Input records Block Start

/-!
# Sufficient conditions for the infinite-volume limit, XIX — THE GAUGE-INVARIANT OBSERVABLE CLASS AND THE
WILSON-LOOP CORRELATIONS

Module XIX of the `Balaban1983to89` audit package (infinite-volume angle: what uniformity in the volume the
renormalisation-group bounds of [Bal83–89] do and do not give, and the exact missing estimate).  A LEAF above the
PART I capstone (module XVIII); it also imports the tree's Wilson-loop file `QuantumLattice.WilsonLoopsProofs`.  It
answers census item §23.3 (d)(vi) of `ir/SUFFICIENT.md`: IS THE TARGET `(3a)` WEAKENED BY RESTRICTING IT TO THE
GAUGE-INVARIANT (physical) OBSERVABLES, AND WHICH EXPECTATIONS EXACTLY MUST CONVERGE?  Nothing is cited as a fact:
every statement below is a theorem over the tree's definitions, or a `Prop`-valued schema used only as a hypothesis
(ABSOLUTE RULE of the package: no internally minted statement enters as a cited fact; `[cite: …]` tags mark the SHAPE
or STATUS of a statement in print, never a borrowed proof step).  Every kernel statement holds at every real `β`,
every dimension `d`, every compact metrisable group `G` (Hausdorff where limit points occur) and every continuous
finite-dimensional representation `ρ`.

## (1) GAUGE CALCULUS ON `ℤ^d` AND THE TORUS DICTIONARY (`PART A`)

`cylVertices S` (the vertices an `S`-cylinder can see); locality of the gauge action
(`gaugeTransformZd_congr_of_isCylinder`: `F(U^k)` depends on `k` only through `k|_{vertices(S)}`); `gaugeExt V g`
(extension by `1`); the periodic lift INTERTWINES the two gauge actions (`torusLift_gaugeTransform`:
`lift(W^γ) = lift(W)^{γ ∘ proj}`); a gauge function on a finite `V ⊂ ℤ^d` induces one on every torus into which `V`
projects injectively (`torusGauge`, `eventually_injOn_torusProj_sites`), and then
`toTorusObservable_comp_gaugeTransformZd`: the torus restriction of `F ∘ (U ↦ U^{ext g})` IS the torus restriction of
`F` composed with a TORUS gauge transformation.  With the tree's gauge invariance of the Wilson measure
(`wilsonMeasure_map_gaugeTransform_holds`, Wilson 1974 §III.B) this gives
`wilsonExpectation_toTorusObservable_comp_gaugeTransformZd`: `⟨F ∘ (U ↦ U^k)⟩_{𝕋_L,β} = ⟨F⟩_{𝕋_L,β}` for every
`S`-cylinder `F`, EVERY `k : ℤ^d → G` (periodic or not) and every torus into which the vertices of `S` project
injectively — in particular for all large `L` (`eventually_wilsonExpectation_comp_gaugeTransformZd`).

## (2) THE GAUGE AVERAGE (`PART B`)

`gaugeAvg V F (U) = ∫_{G^V} F(U^{ext g}) dg` (product of normalised Haar measures over the finite vertex set `V`):
bounded by the bound of `F` (`abs_gaugeAvg_le`), an `S`-cylinder if `F` is (`isCylinder_gaugeAvg`), measurable /
continuous if `F` is (`measurable_gaugeAvg`, `continuous_gaugeAvg`: Fubini measurability, resp. a parametric integral
of a jointly continuous integrand over a compact group), GAUGE INVARIANT as soon as `V ⊇ vertices(S)`
(`isZdGaugeInvariant_gaugeAvg`: locality + right invariance of Haar measure on `G^V`), equal to `F` if `F` is
invariant (`gaugeAvg_of_isZdGaugeInvariant`); and Fubini: a gauge-invariant probability measure does not distinguish
`F` from `Av F` (`integral_gaugeAvg_eq`).

## (3) THE HEADLINES (`PARTS C–E`)

* `wilsonExpectation_toTorusObservable_gaugeAvg`: `⟨Av F⟩_{𝕋_L,β} = ⟨F⟩_{𝕋_L,β}` for every bounded measurable
  `S`-cylinder and every large torus (Fubini + (1)).
* HEADLINE 1 `hasGaugeInvariantTorusLimits_iff_hasTorusLimits`: the schema `(3)⁰_ginv = HasGaugeInvariantTorusLimits`
  (every GAUGE-INVARIANT bounded measurable local observable has a thermodynamic limit along the tori) is EQUIVALENT to
  the tree's `HasTorusLimits` (all bounded measurable local observables).  HEADLINE 2
  `hasUniqueInfiniteVolumeLimit_iff_hasGaugeInvariantTorusLimits`: `(3a) ⟺ (3)⁰_ginv`;
  `hasGaugeInvariantTorusLimits_iff_condDensityTVCauchy`: `(3)⁰_ginv` joins module XVIII's ONE-TARGET list.
* `map_gaugeTransformZd_of_mem_infiniteVolumeLimitPoints`: every infinite-volume limit point of the torus states is
  gauge invariant under ALL `k : ℤ^d → G`; `measure_eq_of_integral_gaugeInvariant_eq`: gauge-invariant probability
  measures on `G^{edges(ℤ^d)}` are determined by the gauge-invariant bounded continuous cylinder observables (the
  averaging argument of Sengupta 1994 Thm 4, typed on the infinite lattice); HEADLINE 3
  `hasUniqueInfiniteVolumeLimit_iff_limitPoints_agree_gaugeInvariant`: `(3a)` iff all limit points agree on that class.
* HEADLINE 4 `hasUniqueInfiniteVolumeLimit_iff_tendsto_of_spans` — DENSE-CLASS REDUCTION: for any class `𝒲` of bounded
  measurable local observables whose real span is uniformly dense in the gauge-invariant bounded continuous cylinders
  (schema `SpansGaugeInvariantCylinders d 𝒲`, a HYPOTHESIS), `(3a)` holds iff every member of `𝒲` has a thermodynamic
  limit of its torus expectations.

## (4) THE WILSON-LOOP DICTIONARY (`PART F`)

`loopFactor ρ (ℓ, b)` (`Re`/`Im tr ρ(U_ℓ)` for a loop `ℓ` = closed walk of the tree's `zdGraph d`, via the tree's
`wilsonLoopObs`), `loopProduct ρ l` (finite products), `wilsonLoopProducts ρ d` (their set: local, continuous, bounded
for continuous `ρ`); the schema `(W-corr) = HasWilsonLoopCorrelationLimits ρ d β` (every loop CORRELATION
`⟨∏ᵢ Re/Im tr ρ(U_{ℓᵢ})⟩_{𝕋_{L+1},β}` converges); `hasWilsonLoopCorrelationLimits_of_hasUniqueInfiniteVolumeLimit`
(`(3a) ⟹ (W-corr)`, unconditionally); `hasUniqueInfiniteVolumeLimit_iff_hasWilsonLoopCorrelationLimits`
(`(3a) ⟺ (W-corr)` under the hypothesis `SpansGaugeInvariantCylinders d (wilsonLoopProducts ρ d)` — the SHAPE of
Lévy 2004 (Abstract, second sentence: for `G` orthogonal `O(n)`, unitary or symplectic the Wilson loops of the natural
representation are enough; Thm 3.1 itself is stated with the Wilson loops of ALL finite-dimensional representations,
for `G` a finite product of `U(n), SU(n), O(n), SO(n), Sp(n)`) and of Sengupta 1994 Thm 2 (`U(n), SU(n), O(n),
SO(2n+1)`), for ONE representation `ρ` = the natural one, transported to cylinder observables of `ℤ^d`; NOT formalised
here.  v1.1 PRECISION (XREAD D1): for the special orthogonal groups `SO(2n)` in their natural representation this
hypothesis is FALSE for `d ≥ 2` — conjugating every link by one reflection `r ∈ O(2n) ∖ SO(2n)` fixes every
natural-representation loop trace but moves the `SO(2n)`-class of a plaquette holonomy; kernel witness for
`SO(2) ≅ U(1)`: module XX, `not_spansGaugeInvariantCylinders_so2Rep` — so there the two Wilson-loop iffs below are
vacuous and all irreducible characters are needed, as in Thm 3.1; for `U(1)` with its defining representation the
hypothesis is PROVED in module XX); `hasWilsonLoopCorrelationLimits_iff_cauchySeq` (the volume-Cauchy form).

CENSUS (what this says about the missing estimate, and why weaker versions do not suffice).
(a) Restricting `(3)⁰` to gauge-invariant observables is NOT a weakening for periodic boundary conditions (HEADLINE 1):
    the torus states are gauge invariant, so `⟨F⟩` and `⟨Av F⟩` agree in every large volume.  "Only gauge-invariant
    quantities need converge" buys nothing; the one wall of module XVIII (`(D_B^{TV,0}) ⟺ (3a)`) stands unchanged.
(b) In loop language what must converge is the family of JOINT MOMENTS of the Wilson loops (loop correlations,
    `(W-corr)`), under a density hypothesis on the ALGEBRA they generate.  The linear span of the single-loop functions
    `U ↦ tr ρ(U_ℓ)` is not closed under products when `N ≥ 2` (`tr A · tr B` is not the trace of a holonomy), and nothing
    is derived here from the convergence of single-loop expectations alone; for abelian `G` (`N = 1`) products of loops
    joined to a common base point are loops, so there the distinction disappears (remark, not formalised).
(c) The density hypothesis cannot be dropped from HEADLINE 4 as typed: for `𝒲 = {constants}` its right-hand side holds at
    every `β`, while its left-hand side is the uniqueness question which is OPEN in `d ≥ 3` at large `β` (Chatterjee
    2018 §2 p. 5: "the uniqueness (or non-uniqueness) is in general unknown for lattice gauge theories in dimensions
    higher than two when `β` is large"); an unconditional HEADLINE 4 would decide it.
(d) Bounds UNIFORM in the volume on loop correlations are free (`exists_abs_loopProduct_le`) and give subsequential limits
    only (module XVIII PART B: strong compactness and nothing more).  `(W-corr)` is CONVERGENCE, i.e. CAUCHY IN THE
    VOLUME (`hasWilsonLoopCorrelationLimits_iff_cauchySeq`): the exact missing input in loop language is an estimate
    `|⟨W⟩_{𝕋_L,β} - ⟨W⟩_{𝕋_{L'},β}| ≤ ε_W(min(L, L')) → 0` for every loop correlation `W` — an INTER-VOLUME comparison,
    which bounds of the type [Bal89, (0.1)] (uniform in the lattice spacing and the volume) are not (module XVIII census).
(e) Continuity in the density schema versus measurability in `(3)⁰_ginv` is no gap: limit points are Borel probability
    measures determined by their continuous cylinder integrals (tree, `measure_eq_of_integral_cylinder_eq`).

STATUS MARKERS (sources; search log, labelled).  [corpus:paper:arxiv-1803.01950 p.5] Chatterjee 2018 §2 (the
infinite-volume limit "may or may not be unique"; uniqueness unknown for `d > 2`, `β` large) — quoted in (c).
[corpus:paper:doi-10-1090-s0002-9939-1994-1215205-7 pp.897, 903–904] Sengupta 1994, Thm 4: for compact `G` in his list
a gauge-invariant Yang–Mills measure is determined by the expectations of PRODUCTS of characters of holonomies
(averaging over the gauge group + Stone–Weierstrass); Thm 2 there (and Durhuus 1980, Lett. Math. Phys. 4, 515–522,
his reference [Du]; also Montvay–Münster 1994 p. 422) is the underlying invariant theory — the finite-dimensional
mechanism of `measure_eq_of_integral_gaugeInvariant_eq` and HEADLINE 4, used here on the infinite lattice with the
thermodynamic limit as the question.  [corpus:paper:arxiv-math-ph_0306059 p.5] Lévy 2004 Thm 3.1 (for `G` a finite
product of `U(n), SU(n), O(n), SO(n), Sp(n)` and any finite graph, the algebra generated by the Wilson loops
`W_{α,l} = χ_α ∘ h_l` of ALL finite-dimensional representations `α` is dense in `C(G^E/G^V)`) together with
[corpus:paper:arxiv-math-ph_0306059 p.2] its Abstract, second sentence («If `G` is orthogonal, unitary or symplectic,
then Wilson loops associated to the natural representation of `G` are enough») and
[corpus:paper:doi-10-1090-s0002-9939-1994-1215205-7 p.897] Sengupta 1994 Thm 2 (`U(n)`, `SU(n)`, `O(n)`, `SO(2n+1)`,
abelian groups) — the SHAPE of the hypothesis of `hasUniqueInfiniteVolumeLimit_iff_hasWilsonLoopCorrelationLimits` for
ONE (the natural) representation; v1.1: NOT for `SO(2n)` in its natural representation (v1 wrote `SO(n)` here; XREAD
D1, certificate `XREAD-InfiniteVolumeSufficientXIX-v1.md` of seat strat-g18).
Galaxy `--star all` "gauge-invariant observables|gauge invariant functions|Wilson loop functionals" and "gauge invariant
classical observables|Gauge invariant functions of connections|products of Wilson loops", `--star pdf` "Spin networks in
gauge theory|Gauge invariant functions of connections|Wilson loops determine": no treatment of the THERMODYNAMIC LIMIT
through the gauge-invariant class beyond the above (related hits: Lévy's two-dimensional Yang–Mills texts
[galaxy:pdf:436350313474847060], [galaxy:pdf:1150792360]; Hamiltonian finite-group lattice theory
[galaxy:pdf:3006863240]); corpus hybrid "gauge invariant observables Wilson loops expectation thermodynamic limit
lattice gauge theory": textbooks only (Montvay–Münster 1994 pp. 122–149, Greensite 2011).  Sibling: the slice-torus
gauge average `gaugeAverage` of `MassGapGaugeInvariantClass` (mass-gap clause, `GaugeConfig 3 L G`, all vertices of a
finite torus) is a different object; nothing of it is reused, no name is duplicated.  Nothing about the gauge theory at
weak coupling is claimed.

VERSIONS.  v1 (gen 19 of seat IR-1).  v1.1 (gen 20; additive DOCFIX D1 of XREAD C-strat18-4, docstrings only — four
passages over-read Lévy 2004 as «natural representation for `U(n), SU(n), O(n), SO(n), Sp(n)`»; corrected to the
Abstract's `O(n)`/`U(n)`/`Sp(n)` (+ `SU(n)`, `SO(2n+1)`; Sengupta 1994 Thm 2), Thm 3.1 being with all representations,
`SO(2n)`-natural excluded; no declaration of v1 changed).
-/

namespace Literature.MathematicalPhysics.QuantumFieldTheory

Input records Block End

■ **Activity**
Reproduce only the lines above spanning from the line containing "injectively — in" through the line containing "(product of normalised", word for word.

■ **Result of the exercise**
injectively — in particular for all large `L` (`eventually_wilsonExpectation_comp_gaugeTransformZd`).

## (2) THE GAUGE AVERAGE (`PART B`)

`gaugeAvg V F (U) = ∫_{G^V} F(U^{ext g}) dg` (product of normalised Haar measures over the finite vertex set `V`):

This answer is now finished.